Assuming that the parties have agreed to apply the laws of both countries A and B, without violating public order or maliciously evading Chinese laws, the tribunal may consider both sets of laws and ideally arrive at the same conclusion. In this case, the tribunal may simplify its argument: After applying the law of country A to the issue, the tribunal could clarify that “this conclusion does not violate the law of country B”.

However, in cases where the laws of countries A and B lead to conflict, the tribunal must consider specific circumstances based on the types of legal norms in each country when making its final decision. For example:

  • If country A’s regulations are discretionary, while country B’s regulations are mandatory, the final conclusion must not violate the mandatory regulations of country B.
  • When both countries’ laws have mandatory provisions governing the issue, the tribunal must exercise due care and attention in reaching a conclusion that does not violate these provisions.

However, in cases where the provisions of both countries’ laws contradict each other, making it impossible to reach a conclusion, the author suggests that the two parties should be considered as having failed to reach an agreement on the applicable laws, based on the principle of contract interpretation.
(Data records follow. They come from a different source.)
/-- **… but an EXPLICIT bound is not**: at any `L`-rational point `P₀`, the constant shift `c = B + 1 − ht(P₀)` (a bounded function)
breaks the bound `B`. [folklore] -/
theorem not_ratPointsHtLe_shiftHt_const {P₀ : 𝔛.Pt} (hP₀ : P₀ ∈ ratPoints 𝔛) (B : ℝ) :
    ¬ RatPointsHtLe (shiftHt 𝔛 fun _ => B + 1 - 𝔛.ht P₀) B := by
  intro h
  have h1 := h P₀ hP₀
  simp only [shiftHt_ht] at h1
  linarith

/-- **(N2) in kernel form, packaged.** For a curve datum with at least one `L`-rational point and ANY candidate bound `B` there is a
renormalisation of the height by a CONSTANT (so within the O(1)-class in which `ht_{ω_X(D)}` is defined) under which the typed Thm 2.10.1
and the ineffective shadow (R1) keep their truth values while the explicit bound `B` FAILS. Hence no statement invariant under the
height's O(1)-ambiguity — in particular `ATS4.MainTheorem` as typed — can single out an explicit bound: an effective (3) presupposes
a NORMALISED height on `X(L)`, which the carrier does not fix (memo §3 (N2)). Bookkeeping about OUR typing; no claim about print's
argument, which routes (3) through effective abc [Elkies 1991] (Rmk 2.10.2). [cite: Joshi2024ATS4, Rmk 2.10.2 p.34 l.22–23] -/
theorem explicitBound_not_invariant_under_bounded_shift {P₀ : 𝔛.Pt} (hP₀ : P₀ ∈ ratPoints 𝔛) (B : ℝ) :
    ∃ c : ℝ, ((shiftHt 𝔛 fun _ => c).VojtaHeightInequality ↔ 𝔛.VojtaHeightInequality) ∧
      (RatPointsHtBounded (shiftHt 𝔛 fun _ => c) ↔ RatPointsHtBounded 𝔛) ∧
      ¬ RatPointsHtLe (shiftHt 𝔛 fun _ => c) B :=
  ⟨B + 1 - 𝔛.ht P₀, vojtaHeightInequality_shiftHt_iff 𝔛 (M := |B + 1 - 𝔛.ht P₀|) fun _ => le_rfl,
    ratPointsHtBounded_shiftHt_iff 𝔛 (M := |B + 1 - 𝔛.ht P₀|) fun _ => le_rfl,
    not_ratPointsHtLe_shiftHt_const 𝔛 hP₀ B⟩

/-! ## §5 Non-vacuity at the one GENUINE instance in the tree: the tripod `(ℙ¹_ℚ, {0, 1, ∞})`

For the tripod (`CurveHeightDatum.tripod`, E-t24: points `GenEll.NFPoint`, `U = GenEll.UP`, `ht = NFPoint.ht`) the `L`-rational points are the
`λ ∈ ℚ ∖ {0, 1}` and `ht(λ = n) = log n`: the ineffective shadow (R1) is FALSE there, unconditionally. So (R1) is not a vacuous predicate, and
the side hypothesis «`log-diff + log-con ≲ 0` on the `L`-points» of §3 is LOAD-BEARING: for `D ≠ ∅` (here `log-con_D(n)` = log of the radical
of `n(n−1)`, unbounded) the typed Vojta inequality — for the tripod literally the strong abc-conjecture (`ATS4.vojtaHeightInequality_tripod_iff`)
— does not and must not bound the heights of rational points; the Mordell reading is the `D = ∅` case of §3. 0 facts. -/

/-- The `ℚ`-points `λ = q`, `q ≠ 0, 1`, are `L`-rational points of the tripod's `U = U_P`. [folklore] -/
theorem ratPoint_mem_ratPoints_tripod {q : ℚ} (h0 : q ≠ 0) (h1 : q ≠ 1) :
    ratPoint q ∈ ratPoints CurveHeightDatum.tripod :=
  ⟨(ratPoint_mem_UPle_one h0 h1).1, degree_ratPoint q⟩

/-- The tripod height of the `ℚ`-point `λ = n` (`n ≥ 1`) is `log n` (Mathlib `Rat.logHeight₁_natCast`, degree `[ℚ:ℚ] = 1`). [folklore] -/
theorem tripod_ht_ratPoint_natCast (n : ℕ) [NeZero n] :
    CurveHeightDatum.tripod.ht (ratPoint (n : ℚ)) = Real.log n := by
  show ((ratPoint (n : ℚ)).degree : ℝ)⁻¹ * Height.logHeight₁ (n : ℚ) = Real.log n
  rw [degree_ratPoint, Rat.logHeight₁_natCast]
  simp

/-- **(R1) is FALSE for the tripod**: the heights `log n` of the rational points `λ = n` are unbounded. Unconditional; shows the shadow is a
genuine (non-vacuous) predicate and that §3's side hypothesis cannot be dropped. [folklore] -/
theorem not_ratPointsHtBounded_tripod : ¬ RatPointsHtBounded CurveHeightDatum.tripod := by
  rintro ⟨B, hB⟩
  obtain ⟨n, hn⟩ := exists_nat_gt (max (Real.exp B) 2)
  have hn2 : (2 : ℝ) < n := lt_of_le_of_lt (le_max_right _ _) hn
  have hnB : Real.exp B < n := lt_of_le_of_lt (le_max_left _ _) hn
  have hn0' : (n : ℕ) ≠ 0 := by
    rintro rfl
    norm_num at hn2
  haveI : NeZero n := ⟨hn0'⟩
  have hq0 : ((n : ℕ) : ℚ) ≠ 0 := by exact_mod_cast hn0'
  have hq1 : ((n : ℕ) : ℚ) ≠ 1 := by
    intro h
    have : (n : ℝ) = 1 := by exact_mod_cast (show (n : ℕ) = 1 by exact_mod_cast h)
    linarith
  have hP := hB (ratPoint (n : ℚ)) (ratPoint_mem_ratPoints_tripod hq0 hq1)
  rw [tripod_ht_ratPoint_natCast] at hP
  have hlog : B < Real.log n := by
    rw [Real.lt_log_iff_exp_lt (by linarith)]
    exact hnB
  linarith

/-- **Hence, at the tripod, the typed Vojta inequality (= the strong abc-conjecture, `ATS4.vojtaHeightInequality_tripod_iff`) can only hold if
`log-diff + log-con` is UNBOUNDED above on the rational points** — the contrapositive of §3 with §5's non-vacuity: the `D = ∅` side hypothesis of
the Mordell reading is exactly what fails for an affine hyperbolic curve. An implication between typed statements; nothing asserted.
[cite: Joshi2024ATS4, Conj 2.6.1 p.32 l.18–22] -/
theorem not_bdLe_logDiff_logCon_tripod_of_vojta (h : CurveHeightDatum.tripod.VojtaHeightInequality) :
    ¬ BDLe (ratPoints CurveHeightDatum.tripod)
        (fun P => CurveHeightDatum.tripod.logDiff P + CurveHeightDatum.tripod.logCon P) 0 :=
  fun hD => not_ratPointsHtBounded_tripod (ratPointsHtBounded_of_vojtaHeightInequality _ h hD)

end Summit.ABC.IUTFork.Repair.RcatJoshiEffMordell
In such instances, article 69 (2) of the BAC Arbitration Rules grants the tribunal the authority to determine the applicable law in accordance with the legal provisions of the principle with the closest connection, or to determine the applicable law in the light of actual circumstances.

  • In cases where both countries’ laws provide interpretative rules, the tribunal shall thoroughly investigate the issue, utilising its professional knowledge and experience at the hearing. The tribunal may guide the parties towards consensus or narrow down the points of the dispute to the greatest extent possible, subject to their consent.

If the parties cannot reach an agreement and persist in their respective interpretations of the relevant laws, the tribunal shall proceed as follows: Based on the investigation conducted during the hearing and after thoroughly considering the opinions of both parties, as well as taking into account the background, customs and customary practice of the tribunal, the tribunal will make a ruling and interpret the disputed issues.

This will be done by relying on the evidence collected at the hearing, applying the principles of contract interpretation, and considering the contents of the contract in dispute. Alternatively, the parties can be deemed to have failed to reach an agreement on the applicable law, as previously analysed, and the tribunal shall determine the applicable law.

The issue of ascertaining foreign laws plays a crucial role in foreign-related commercial arbitration cases. Practical situations may arise where the parties involved face challenges in ascertaining foreign laws due to factors such as time constraints, cost considerations, differing approaches, or delays and prolonged arbitration proceedings while the parties seek to ascertain foreign laws.

In the author’s opinion, the Interpretations II of Law of the People’s Republic of China on the Application of Laws for Foreign-related Civil Relations, issued by the Supreme People’s Court (SPC) and effective from 1 January 2024, offer a valuable solution to ascertainment challenges.

The interpretations provide an expanded range of methods for ascertainment of foreign laws, including: the establishment or participation of the SPC in co-operation mechanisms for legal ascertainment; the involvement of experts from the International Commercial Expert Committee of the SPC; and utilisation of services from legal ascertainment agencies or Chinese and foreign legal experts.

By referring to the interpretations, the parties may also ascertain foreign laws in a more convenient and efficient manner in the arbitral proceedings. This enables them to express their opinions on the relevant issues and safeguard their rights and interests. It also enhances the tribunal’s ability to comprehensively apply the jointly selected laws and conduct a thorough analysis of the case at hand.